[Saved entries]
=== Section Start ===

import Literature.AlgebraicGeometry.Resolution.CobordantBlowupFiltration
import Mathlib.RingTheory.Localization.LocalizationLocalization
import Mathlib.RingTheory.Localization.AtPrime.Basic
import HarnessLib

/-!
# Cobordant blow-ups (Włodarczyk 2022): extended Rees algebras localize at an ARBITRARY submonoid (in particular at a prime)

Topic: `Literature/AlgebraicGeometry/Resolution`. Sequel of `CobordantBlowupFiltration.lean`, which proves that the
extended Rees algebra `R[t⁻¹] = ⊕ₙ 𝒥ₙ tⁿ` of a filtration localizes at an ELEMENT (`isLocalization_away_extendedRees`, the
quasi-coherence of `Spec_Y ⊕ 𝒥ₙ tⁿ`, Włodarczyk App. Def. 5.1.1). Here the same statement for an arbitrary submonoid `M`:
if `A'` is the localization of `A` at `M` and `𝒥ₙ' = 𝒥ₙ A'`, then `R'[t⁻¹]` is the localization of `R[t⁻¹]` at (the image
of) `M`. Consequence (the case `M = A ∖ 𝔭`): the local rings of the full cobordant blow-up `B = Spec_Y(R[t⁻¹])` at the points
over `y ∈ Y` are the localizations of the extended Rees algebra of the STALK filtration `𝒥ₙ,y ⊆ 𝒪_{Y,y}` — the dictionary
between the scheme-level cobordant blow-up and the local weighted game played in `𝒪_{Y,y}` (door crux
`HypersurfaceCentreConstruction` of route `WeightedInvariant`, assembly step [S6]).

* `IdealFiltration.exists_of_coeffMem_map_of_isLocalization` — clearing denominators coefficientwise;
* `IdealFiltration.isLocalization_extendedRees` — `R'[t⁻¹]` is the localization of `R[t⁻¹]` at `M`;
* `IdealFiltration.isLocalization_atPrime_extendedRees_localization` — for a prime `𝔫'` of `R'[t⁻¹]` the local ring
  `R'[t⁻¹]_{𝔫'}` is the localization of `R[t⁻¹]` at the contracted prime (localization of a localization).
-/

noncomputable section

open scoped LaurentPolynomial
open LaurentPolynomial

namespace Literature.AlgebraicGeometry.Resolution

universe u v

namespace IdealFiltration

section Localization

variable {A : Type u} [CommRing A] {A' : Type v} [CommRing A'] [Algebra A A']
variable (F : IdealFiltration A) (F' : IdealFiltration A') (M : Submonoid A) [IsLocalization M A']

/-- Over the localization `A' = M⁻¹A`: every `a' ∈ A'` satisfying the degree-`m` condition for the extended filtration
`𝒥ₙ' = 𝒥ₙ A'` is `a / s` with `s ∈ M` and `a` satisfying the degree-`m` condition for `𝒥`. [cite: Wlodarczyk2022, Def. 5.1.1] -/
theorem exists_of_coeffMem_map_of_isLocalization (heq : ∀ n, F'.ideal n = (F.ideal n).map (algebraMap A A'))
    {m : ℤ} {a' : A'} (ha' : F'.CoeffMem m a') :
    ∃ (s : M) (a : A), F.CoeffMem m a ∧ a' * algebraMap A A' s = algebraMap A A' a := by
  rcases lt_or_ge m 0 with hm | hm
  · obtain ⟨⟨a, s⟩, h⟩ := IsLocalization.surj M a'
    exact ⟨s, a, coeffMem_of_neg hm a, h⟩
  · obtain ⟨n, rfl⟩ := Int.eq_ofNat_of_zero_le hm
    have hmem : a' ∈ (F.ideal n).map (algebraMap A A') := by
      rw [← heq n]
      exact coeffMem_natCast_iff.mp ha'
    obtain ⟨⟨⟨a, ha⟩, s⟩, h⟩ := (IsLocalization.mem_map_algebraMap_iff M A').mp hmem
    exact ⟨s, a, coeffMem_natCast_iff.mpr ha, h⟩

/-- **Extended Rees algebras localize** (general submonoid). If `A' = M⁻¹A` and `𝒥ₙ' = 𝒥ₙ A'` for all `n`, then
`R'[t⁻¹] = ⊕ 𝒥ₙ' tⁿ` is the localization of `R[t⁻¹] = ⊕ 𝒥ₙ tⁿ` at the image of `M`. [cite: Wlodarczyk2022, Def. 5.1.1] -/
theorem isLocalization_extendedRees (heq : ∀ n, F'.ideal n = (F.ideal n).map (algebraMap A A')) :
    letI := (F.extendedReesMap F' fun n => (heq n).ge).toAlgebra
    IsLocalization (M.map (algebraMap A F.extendedRees)) F'.extendedRees := by
  letI := (F.extendedReesMap F' fun n => (heq n).ge).toAlgebra
  have hle : ∀ n, (F.ideal n).map (algebraMap A A') ≤ F'.ideal n := fun n => (heq n).ge
  have halg : ∀ p : F.extendedRees, algebraMap F.extendedRees F'.extendedRees p =
      F.extendedReesMap F' hle p := fun _ => rfl
  set φ := algebraMap A A' with hφ
  have hmapC : ∀ x : A, AddMonoidAlgebra.mapRingHom ℤ φ (C x) = C (φ x) := fun x => by
    rw [← single_eq_C, AddMonoidAlgebra.mapRingHom_single, single_eq_C]
  -- the image of `C s`, `s ∈ M`, is `C (s/1)`
  have hCs : ∀ s : A, ((algebraMap F.extendedRees F'.extendedRees (algebraMap A F.extendedRees s) :
      F'.extendedRees) : A'[T;T⁻¹]) = C (φ s) := by
    intro s
    rw [halg, coe_extendedReesMap, Subalgebra.coe_algebraMap, ← C_eq_algebraMap, hmapC]
  refine (isLocalization_iff _ _).mpr ⟨?_, ?_, fun {p q} hpq => ?_⟩
  · -- elements of `M` become units
    rintro ⟨_, s, hs, rfl⟩
    have hu : IsUnit (algebraMap A' F'.extendedRees (φ s)) :=
      (IsLocalization.map_units A' ⟨s, hs⟩).map _
    convert hu using 1
    apply Subtype.ext
    rw [hCs s, Subalgebra.coe_algebraMap, C_eq_algebraMap]
  · -- every element of `R'[t⁻¹]` is a fraction: decompose along the (finite) support and clear denominators
    -- coefficientwise with a common denominator in `M`
    intro z
    have key : ∀ t : Finset ℤ, (∀ m ∈ t, F'.CoeffMem m ((z : A'[T;T⁻¹]).coeff m)) →
        ∃ (s : M) (a : A[T;T⁻¹]), a ∈ F.extendedRees ∧
          (∑ m ∈ t, AddMonoidAlgebra.single m ((z : A'[T;T⁻¹]).coeff m)) * C (φ s) =
            AddMonoidAlgebra.mapRingHom ℤ φ a := by
      classical
      intro t
      induction t using Finset.induction_on with
      | empty =>
        intro _
        exact ⟨1, 0, Subalgebra.zero_mem _, by simp⟩
      | insert m t hm ih =>
        intro ht
        obtain ⟨s₁, a₁, ha₁, h₁⟩ := ih fun m' hm' => ht m' (Finset.mem_insert_of_mem hm')
        obtain ⟨s₂, a, ha, hka⟩ :=
          F.exists_of_coeffMem_map_of_isLocalization F' M heq (ht m (Finset.mem_insert_self m t))
        refine ⟨s₁ * s₂, AddMonoidAlgebra.single m a * C (s₁ : A) + a₁ * C (s₂ : A),
          Subalgebra.add_mem _ (F.mul_C_mem_extendedRees ((F.single_mem_extendedRees_iff).mpr ha) _)
            (F.mul_C_mem_extendedRees ha₁ _), ?_⟩
        have e1 : AddMonoidAlgebra.single m ((z : A'[T;T⁻¹]).coeff m) * C (φ ((s₁ * s₂ : M) : A)) =
            AddMonoidAlgebra.mapRingHom ℤ φ (AddMonoidAlgebra.single m a * C (s₁ : A)) := by
          rw [map_mul, AddMonoidAlgebra.mapRingHom_single, hmapC, ← hka, ← single_eq_C,
            ← single_eq_C, AddMonoidAlgebra.single_mul_single, AddMonoidAlgebra.single_mul_single,
            Submonoid.coe_mul, map_mul]
          congr 1
          ring
        have e2 : (∑ m ∈ t, AddMonoidAlgebra.single m ((z : A'[T;T⁻¹]).coeff m)) * C (φ ((s₁ * s₂ : M) : A)) =
            AddMonoidAlgebra.mapRingHom ℤ φ (a₁ * C (s₂ : A)) := by
          rw [Submonoid.coe_mul, map_mul, map_mul, ← mul_assoc, h₁, map_mul, hmapC]
        rw [Finset.sum_insert hm, add_mul, e1, e2, ← map_add]
    obtain ⟨s, a, ha, h⟩ := key (z : A'[T;T⁻¹]).coeff.support fun m _ => z.2 m
    refine ⟨⟨⟨a, ha⟩, ⟨algebraMap A F.extendedRees s, Submonoid.mem_map_of_mem _ s.2⟩⟩, Subtype.ext ?_⟩
    rw [MulMemClass.coe_mul, hCs, halg, coe_extendedReesMap, ← h]
    congr 1
    exact (AddMonoidAlgebra.sum_coeff_single (z : A'[T;T⁻¹])).symm
  · -- the kernel is `M`-torsion
    have hcoeff : ∀ m, φ ((p : A[T;T⁻¹]).coeff m) = φ ((q : A[T;T⁻¹]).coeff m) := by
      intro m
      have := congrArg (fun r : F'.extendedRees => (r : A'[T;T⁻¹]).coeff m) hpq
      simpa only [halg, coe_extendedReesMap, AddMonoidAlgebra.coeff_mapRingHom] using this
    -- a common element of `M` killing all the (finitely many) differences of coefficients
    have key : ∀ t : Finset ℤ, ∃ s : M, ∀ m ∈ t,
        (s : A) * (p : A[T;T⁻¹]).coeff m = (s : A) * (q : A[T;T⁻¹]).coeff m := by
      classical
      intro t
      induction t using Finset.induction_on with
      | empty => exact ⟨1, fun m hm => absurd hm (Finset.notMem_empty m)⟩
      | insert m t hm ih =>
        obtain ⟨s₁, hs₁⟩ := ih
        obtain ⟨s₂, hs₂⟩ := IsLocalization.exists_of_eq (M := M) (hcoeff m)
        refine ⟨s₁ * s₂, fun m' hm' => ?_⟩
        rcases Finset.mem_insert.mp hm' with rfl | hm'
        · rw [Submonoid.coe_mul, mul_assoc, mul_assoc, hs₂]
        · rw [Submonoid.coe_mul, mul_comm (s₁ : A) (s₂ : A), mul_assoc, mul_assoc, hs₁ m' hm']
    obtain ⟨s, hs⟩ := key ((p : A[T;T⁻¹]).coeff.support ∪ (q : A[T;T⁻¹]).coeff.support)
    refine ⟨⟨algebraMap A F.extendedRees s, Submonoid.mem_map_of_mem _ s.2⟩, Subtype.ext ?_⟩
    rw [MulMemClass.coe_mul, MulMemClass.coe_mul, Subalgebra.coe_algebraMap, ← C_eq_algebraMap]
    apply LaurentPolynomial.ext
    intro m
    rw [← single_eq_C, AddMonoidAlgebra.coeff_single_zero_mul, AddMonoidAlgebra.coeff_single_zero_mul]
    by_cases hm : m ∈ (p : A[T;T⁻¹]).coeff.support ∪ (q : A[T;T⁻¹]).coeff.support
    · exact hs m hm
    · rw [Finset.mem_union, not_or, Finsupp.notMem_support_iff, Finsupp.notMem_support_iff] at hm
      rw [hm.1, hm.2]

include M in
/-- **Local rings of the cobordant blow-up over a point.** With `A' = M⁻¹A`, `𝒥ₙ' = 𝒥ₙ A'` and `𝔫'` a prime of
`R'[t⁻¹]`, the local ring `R'[t⁻¹]_{𝔫'}` is the localization of `R[t⁻¹]` at the contraction of `𝔫'` (localization of a
localization). For `M = A ∖ 𝔭` this reads: the local rings of `Spec(⊕ 𝒥ₙ(U) tⁿ)` at points over `𝔭` are the local rings
of the extended Rees algebra of the stalk filtration `𝒥ₙ A_𝔭`. [cite: Wlodarczyk2022, Def. 5.1.1] -/
theorem isLocalization_atPrime_extendedRees_localization
    (heq : ∀ n, F'.ideal n = (F.ideal n).map (algebraMap A A'))
    (𝔫' : Ideal F'.extendedRees) [𝔫'.IsPrime] :
    letI := (F.extendedReesMap F' fun n => (heq n).ge).toAlgebra
    IsLocalization.AtPrime (Localization.AtPrime 𝔫')
      (𝔫'.comap (F.extendedReesMap F' fun n => (heq n).ge)) := by
  letI := (F.extendedReesMap F' fun n => (heq n).ge).toAlgebra
  haveI := F.isLocalization_extendedRees F' M heq
  exact IsLocalization.isLocalization_isLocalization_atPrime_isLocalization
    (M.map (algebraMap A F.extendedRees)) (Localization.AtPrime 𝔫') 𝔫'

end Localization

end IdealFiltration

end Literature.AlgebraicGeometry.Resolution

end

=== Section End ===

**GOAL OF THE EXERCISE:**
Taking the entries above, restate exactly those lines that fall between the line with "exact ⟨1, 0, Subalgebra.zero_mem" and the line with "F.exists_of_coeffMem_map_of_isLocalization F' M", keeping both of those lines too.

**RESULT OF THIS EXERCISE:**
        exact ⟨1, 0, Subalgebra.zero_mem _, by simp⟩
      | insert m t hm ih =>
        intro ht
        obtain ⟨s₁, a₁, ha₁, h₁⟩ := ih fun m' hm' => ht m' (Finset.mem_insert_of_mem hm')
        obtain ⟨s₂, a, ha, hka⟩ :=
          F.exists_of_coeffMem_map_of_isLocalization F' M heq (ht m (Finset.mem_insert_self m t))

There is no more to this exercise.